Tangible common equity ratio increased to 8.96% at September 30, 2010 from 8.88% at June 30, 2010, due to an increase in the fair value of the securities portfolio and retained earnings growth.  The tangible common equity ratio is a non-GAAP measure of capital strength used by the Company and investors based on shareholders’ equity minus intangible assets and equity that does not benefit common shareholders, such as equity provided by the U.S. Treasury’s Asset Relief Program (“TARP”).  We chose not to participate in the TARP Capital Purchase Program.  The Company and each of its subsidiary banks exceeded the regulatory definition of well capitalized.  The Company’s Tier 1 capital ratios as defined by banking regulations were 12.30% at September 30, 2010 and 11.90% at June 30, 2010.

·  
The Company paid a cash dividend of $16.9 million or $0.25 per common share during the third quarter of 2010.  On October 26, 2010, the board of directors approved a quarterly cash dividend of $0.25 per common share payable on or about December 1, 2010 to shareholders of record as of November 17, 2010.

Net Interest Revenue

Net interest revenue totaled $180.7 million, a decrease of $1.4 million from the second quarter of 2010.  Net interest margin decreased 13 basis points compared to the previous quarter.  Average earning assets increased $507 million.
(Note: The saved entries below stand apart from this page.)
import Summits.RiemannHypothesis.RiemannHypothesis.Theorems.GroundBartaEvenWinsBeyondArchPhantomXT120Data7
import HarnessLib

/-!
# RiemannHypothesis / GroundBarta machinery — phantom chain XT120: kernel check of data chunk 7

Helper DATA file (`--supports stmt-RiemannHypothesis-18085 --as helper`), RH-free.  Seat rh-explicit-weil-1.  Part of the T = 120 lattice-ripple (phantom) chain `xt120Cells` for the separable 12-harmonic phantom `rsOfSep xt120Ph2 xt120Ph3` (θ₂-harmonics j = 3..8, θ₃-harmonics k = 2..7; LP/Fejér–Riesz data of kit j143029): Taylor-sum cells `XTCell` of width 1/2, order n = 24, two-sided engine claims with margin 2e-8, generated by `gen/phantomgen.py` (exact mirror of the checker; nothing about the data is trusted — only kernel-evaluated Booleans are consumed).  With the boosted tail level wL = 269/100 (`xt120Level`: ∀ |t| ≥ 120, 269/100 ≤ w₂₃(t) + P(t)) this chain turns the LANDED two-prime T120 chain (level ≈ 1.8455 pointwise-amplitude, 2.09 sharp) into a level-269/100 chain for the phantom certificate format `WeilCert23X` (…PhantomCertificate*.lean; memo rh-explicit-weil-1/FORMAT-PHANTOM.md).
-/

set_option linter.dupNamespace false

noncomputable section

namespace Summit.RiemannHypothesis.RiemannHypothesis.Theorems.EvenWinsBeyondArch

open Literature.NumberTheory.LFunctions

/-- Every cell of chunk 7 passes the integer checker `XTCell.checkZ` (kernel evaluation). [folklore] -/
theorem checkZ_xt120Cells7 : (xt120Cells7.all XTCell.checkZ) = true := by
  decide +kernel

end Summit.RiemannHypothesis.RiemannHypothesis.Theorems.EvenWinsBeyondArch

end
/-! ## §2 The pre-caustic level line along the diagonal -/

/-- **THE PRE-CAUSTIC LEVEL LINE ALONG THE DIAGONAL** (HEADLINE; see the module docstring).  Levels `0 < lo ≤ hi`; diagonal level `D > 0`; kernel `K s` with the
DIAGONAL MAJORANT `|(K s)′ u| ≤ ρ(s)/max(u − s, lo)²` for `u ≥ s/2`, `ρ ≥ 0` interval-integrable with the tail law `∫_a^hi ρ ≤ Mρ·lo·(lo/a)²` (`a ∈ [lo,hi]`); weight
`|X| ≤ X₀`; profile `0 ≤ w ≤ W`; the partner line `ē` with `|ē s − s − D| ≤ s/2` on `[lo,hi]`; the integrand interval-integrable.  THEN
`|∫_{lo..hi} w·X·(K s)′(ē s)| ≤ 5·(W·X₀·Mρ)·(lo/max(D,lo)²)`. -/
theorem abs_intervalIntegral_levelLine_diagonal_le {K : ℝ → ℝ → ℝ} {w X eb ρ : ℝ → ℝ} {lo hi D X₀ W Mρ : ℝ}
    (hlo : 0 < lo) (hlohi : lo ≤ hi) (hD : 0 < D)
    (hK1 : ∀ s ∈ Icc lo hi, ∀ u, s / 2 ≤ u → |deriv (K s) u| ≤ ρ s * ((max (u - s) lo)⁻¹ ^ 2))
    (hρ0 : ∀ s ∈ Icc lo hi, 0 ≤ ρ s) (hρi : IntervalIntegrable ρ volume lo hi)
    (hρtail : ∀ a ∈ Icc lo hi, ∫ s in a..hi, ρ s ≤ Mρ * (lo * (lo / a) ^ 2))
    (hfi : IntervalIntegrable (fun s => w s * X s * deriv (K s) (eb s)) volume lo hi)
    (hw0 : ∀ s ∈ Icc lo hi, 0 ≤ w s) (hwW : ∀ s ∈ Icc lo hi, w s ≤ W) (hX0 : ∀ s ∈ Icc lo hi, |X s| ≤ X₀)
    (hdev : ∀ s ∈ Icc lo hi, |eb s - s - D| ≤ s / 2) :
    |∫ s in lo..hi, w s * X s * deriv (K s) (eb s)| ≤ 5 * (W * X₀ * Mρ) * (lo / (max D lo) ^ 2) := by
  have hloI : lo ∈ Icc lo hi := left_mem_Icc.2 hlohi
  have hX00 : 0 ≤ X₀ := (abs_nonneg _).trans (hX0 lo hloI)
  have hW0 : 0 ≤ W := (hw0 lo hloI).trans (hwW lo hloI)
  set M : ℝ := max D lo with hM
  have hMlo : lo ≤ M := le_max_right _ _
  have hMpos : 0 < M := hlo.trans_le hMlo
  -- total mass of `ρ`
  have hmass : ∫ s in lo..hi, ρ s ≤ Mρ * lo := by
    have h := hρtail lo hloI
    rwa [div_self hlo.ne', one_pow, mul_one] at h
  have hMρ0 : 0 ≤ Mρ := by
    have h0 : 0 ≤ ∫ s in lo..hi, ρ s := intervalIntegral.integral_nonneg hlohi fun s hs => hρ0 s hs
    nlinarith
  set f : ℝ → ℝ := fun s => w s * X s * deriv (K s) (eb s) with hf
  -- the partner line sits at least `s/2` above the Fermi level and, for `s ≤ D`, at least `D/2` above the diagonal
  have heb : ∀ s ∈ Icc lo hi, s / 2 ≤ eb s := fun s hs => by
    have h := (abs_le.1 (hdev s hs)).1
    linarith
  -- the core pointwise bound
  have hcore : ∀ s ∈ Icc lo hi, ∀ B : ℝ, (max (eb s - s) lo)⁻¹ ^ 2 ≤ B → |f s| ≤ W * X₀ * B * ρ s := fun s hs B hB => by
    have hd := hK1 s hs (eb s) (heb s hs)
    have hB0 : 0 ≤ B := le_trans (by positivity) hB
    rw [hf]
    simp only
    rw [abs_mul, abs_mul, abs_of_nonneg (hw0 s hs)]
    have h1 : w s * |X s| ≤ W * X₀ := mul_le_mul (hwW s hs) (hX0 s hs) (abs_nonneg _) hW0
    have h2 : |deriv (K s) (eb s)| ≤ ρ s * B := hd.trans (mul_le_mul_of_nonneg_left hB (hρ0 s hs))
    calc w s * |X s| * |deriv (K s) (eb s)| ≤ W * X₀ * (ρ s * B) := mul_le_mul h1 h2 (abs_nonneg _) (by positivity)
      _ = W * X₀ * B * ρ s := by ring
  -- regime 1: `s ≤ D` or `D ≤ lo` ⟹ `max(ē − s, lo) ≥ M/2`
  have hpt1 : ∀ s ∈ Icc lo hi, (s ≤ D ∨ D ≤ lo) → |f s| ≤ W * X₀ * (4 / M ^ 2) * ρ s := fun s hs hsD => by
    refine hcore s hs _ ?_
    have hm : M / 2 ≤ max (eb s - s) lo := by
      rcases hsD with h | h
      · rcases le_total D lo with h' | h'
        · rw [hM, max_eq_right h']; exact le_max_of_le_right (by linarith)
        · rw [hM, max_eq_left h']
          have h2 := (abs_le.1 (hdev s hs)).1
          exact le_max_of_le_left (by linarith)
      · rw [hM, max_eq_right h]; exact le_max_of_le_right (by linarith)
    rw [inv_pow, show (4 : ℝ) / M ^ 2 = ((M / 2) ^ 2)⁻¹ by field_simp; norm_num]
    exact inv_anti₀ (by positivity) (pow_le_pow_left₀ (by positivity) hm 2)
  -- regime 2: always `max(ē − s, lo) ≥ lo`
  have hpt2 : ∀ s ∈ Icc lo hi, |f s| ≤ W * X₀ * (1 / lo ^ 2) * ρ s := fun s hs => by
    refine hcore s hs _ ?_
    rw [inv_pow, one_div]
    exact inv_anti₀ (by positivity) (pow_le_pow_left₀ hlo.le (le_max_right _ _) 2)
  -- a comparison tool: `|∫_a^b f| ≤ c·∫_a^b ρ` from a pointwise bound on `[a,b] ⊆ [lo,hi]`
  have hcmp : ∀ a b c : ℝ, lo ≤ a → a ≤ b → b ≤ hi → 0 ≤ c → (∀ s ∈ Icc a b, |f s| ≤ c * ρ s) →
      |∫ s in a..b, f s| ≤ c * ∫ s in a..b, ρ s := fun a b c hloa hab hbhi hc hpt => by
    have hsub : uIcc a b ⊆ uIcc lo hi := by
      rw [uIcc_of_le hab, uIcc_of_le hlohi]; exact Icc_subset_Icc hloa hbhi
    have hfi' : IntervalIntegrable f volume a b := hfi.mono_set hsub
    have hρi' : IntervalIntegrable ρ volume a b := hρi.mono_set hsub
    calc |∫ s in a..b, f s| ≤ ∫ s in a..b, |f s| := intervalIntegral.abs_integral_le_integral_abs hab
      _ ≤ ∫ s in a..b, c * ρ s := intervalIntegral.integral_mono_on hab hfi'.abs (hρi'.const_mul c) fun s hs => hpt s hs
      _ = c * ∫ s in a..b, ρ s := intervalIntegral.integral_const_mul c ρ
  have hRHS0 : 0 ≤ W * X₀ * Mρ * (lo / M ^ 2) := by positivity
  rcases le_or_gt M hi with hMhi | hMhi
  · -- case A: split the line at `M ∈ [lo,hi]`
    have hMI : M ∈ Icc lo hi := ⟨hMlo, hMhi⟩
    have hfi1 : IntervalIntegrable f volume lo M :=
      hfi.mono_set (by rw [uIcc_of_le hlohi, uIcc_of_le hMlo]; exact Icc_subset_Icc le_rfl hMhi)
    have hfi2 : IntervalIntegrable f volume M hi :=
      hfi.mono_set (by rw [uIcc_of_le hlohi, uIcc_of_le hMhi]; exact Icc_subset_Icc hMlo le_rfl)
    rw [← intervalIntegral.integral_add_adjacent_intervals hfi1 hfi2]
    -- first piece
    have h1 : |∫ s in lo..M, f s| ≤ W * X₀ * (4 / M ^ 2) * ∫ s in lo..M, ρ s :=
      hcmp lo M _ le_rfl hMlo hMhi (by positivity) fun s hs => hpt1 s ⟨hs.1, hs.2.trans hMhi⟩ (by
        rcases le_total D lo with h | h
        · exact Or.inr h
        · exact Or.inl (hs.2.trans (by rw [hM, max_eq_left h])))
    have hρ1 : ∫ s in lo..M, ρ s ≤ Mρ * lo := by
      refine le_trans ?_ hmass
      refine intervalIntegral.integral_mono_interval le_rfl hMlo hMhi ?_ hρi
      rw [Filter.EventuallyLE, ae_restrict_iff' measurableSet_Ioc]
      exact ae_of_all _ fun s hs => hρ0 s (Ioc_subset_Icc_self hs)
    -- second piece
    have h2 : |∫ s in M..hi, f s| ≤ W * X₀ * (1 / lo ^ 2) * ∫ s in M..hi, ρ s :=
      hcmp M hi _ hMlo hMhi le_rfl (by positivity) fun s hs => hpt2 s ⟨hMlo.trans hs.1, hs.2⟩
    have hρ2 : ∫ s in M..hi, ρ s ≤ Mρ * (lo * (lo / M) ^ 2) := hρtail M hMI
    have h1' : |∫ s in lo..M, f s| ≤ 4 * (W * X₀ * Mρ) * (lo / M ^ 2) := by
      refine h1.trans ?_
      have := mul_le_mul_of_nonneg_left hρ1 (by positivity : 0 ≤ W * X₀ * (4 / M ^ 2))
      refine this.trans (le_of_eq ?_)
      field_simp
    have h2' : |∫ s in M..hi, f s| ≤ (W * X₀ * Mρ) * (lo / M ^ 2) := by
      refine h2.trans ?_
      have := mul_le_mul_of_nonneg_left hρ2 (by positivity : 0 ≤ W * X₀ * (1 / lo ^ 2))
      refine this.trans (le_of_eq ?_)
      field_simp
    calc |(∫ s in lo..M, f s) + ∫ s in M..hi, f s| ≤ |∫ s in lo..M, f s| + |∫ s in M..hi, f s| := abs_add_le _ _
      _ ≤ 4 * (W * X₀ * Mρ) * (lo / M ^ 2) + (W * X₀ * Mρ) * (lo / M ^ 2) := add_le_add h1' h2'
      _ = 5 * (W * X₀ * Mρ) * (lo / M ^ 2) := by ring
  · -- case B: the whole line is below `D` (`hi < M` forces `M = D`)
    have hDlo : lo < D := by
      by_contra h
      have : M = lo := by rw [hM, max_eq_right (not_lt.1 h)]
      linarith
    have hMD : M = D := by rw [hM, max_eq_left hDlo.le]
    have h1 : |∫ s in lo..hi, f s| ≤ W * X₀ * (4 / M ^ 2) * ∫ s in lo..hi, ρ s :=
      hcmp lo hi _ le_rfl hlohi le_rfl (by positivity) fun s hs => hpt1 s hs (Or.inl (by linarith [hs.2]))
    refine h1.trans ?_
    have := mul_le_mul_of_nonneg_left hmass (by positivity : 0 ≤ W * X₀ * (4 / M ^ 2))
    refine this.trans ?_
    have h4 : W * X₀ * (4 / M ^ 2) * (Mρ * lo) = 4 * (W * X₀ * Mρ) * (lo / M ^ 2) := by field_simp
    rw [h4]
    nlinarith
Net interest margin was 3.50% for third quarter of 2010 and 3.63% for the second quarter of 2010.  The yield on average earning assets decreased 14 basis points primarily due to a 28 basis point decrease in securities portfolio yield.  Current low interest rates have increased cash flows on mortgage-backed securities.  These cash flows are reinvested at lower yields.  The loan portfolio yield improved 4 basis points and the cost of interest-bearing liabilities increased 1 basis point.

The average balance of the securities portfolio increased $546 million due to a $379 million increase in average available for sale securities and a $166 million increase in average mortgage trading securities that are held as a hedge of mortgage servicing rights.    Average outstanding loans decreased $110 million.  Commercial, commercial real estate and consumer loans decreased, partially offset by an increase in residential mortgage loans.

Average deposits increased $661 million compared to the previous quarter, primarily due to a $412 million increase in interest-bearing transaction accounts and a $171 million increase in demand deposits.  Average time deposits also increased $73 million over the prior quarter.

Fees and Commissions Revenue

Fees and commissions revenue increased to $136.9 million for the third quarter of 2010 compared to $128.2 million for the second quarter of 2010.  Mortgage banking revenue increased $10.9 million and brokerage and trading revenue increased $2.3 million.   Deposit service charges decreased $4.5 million.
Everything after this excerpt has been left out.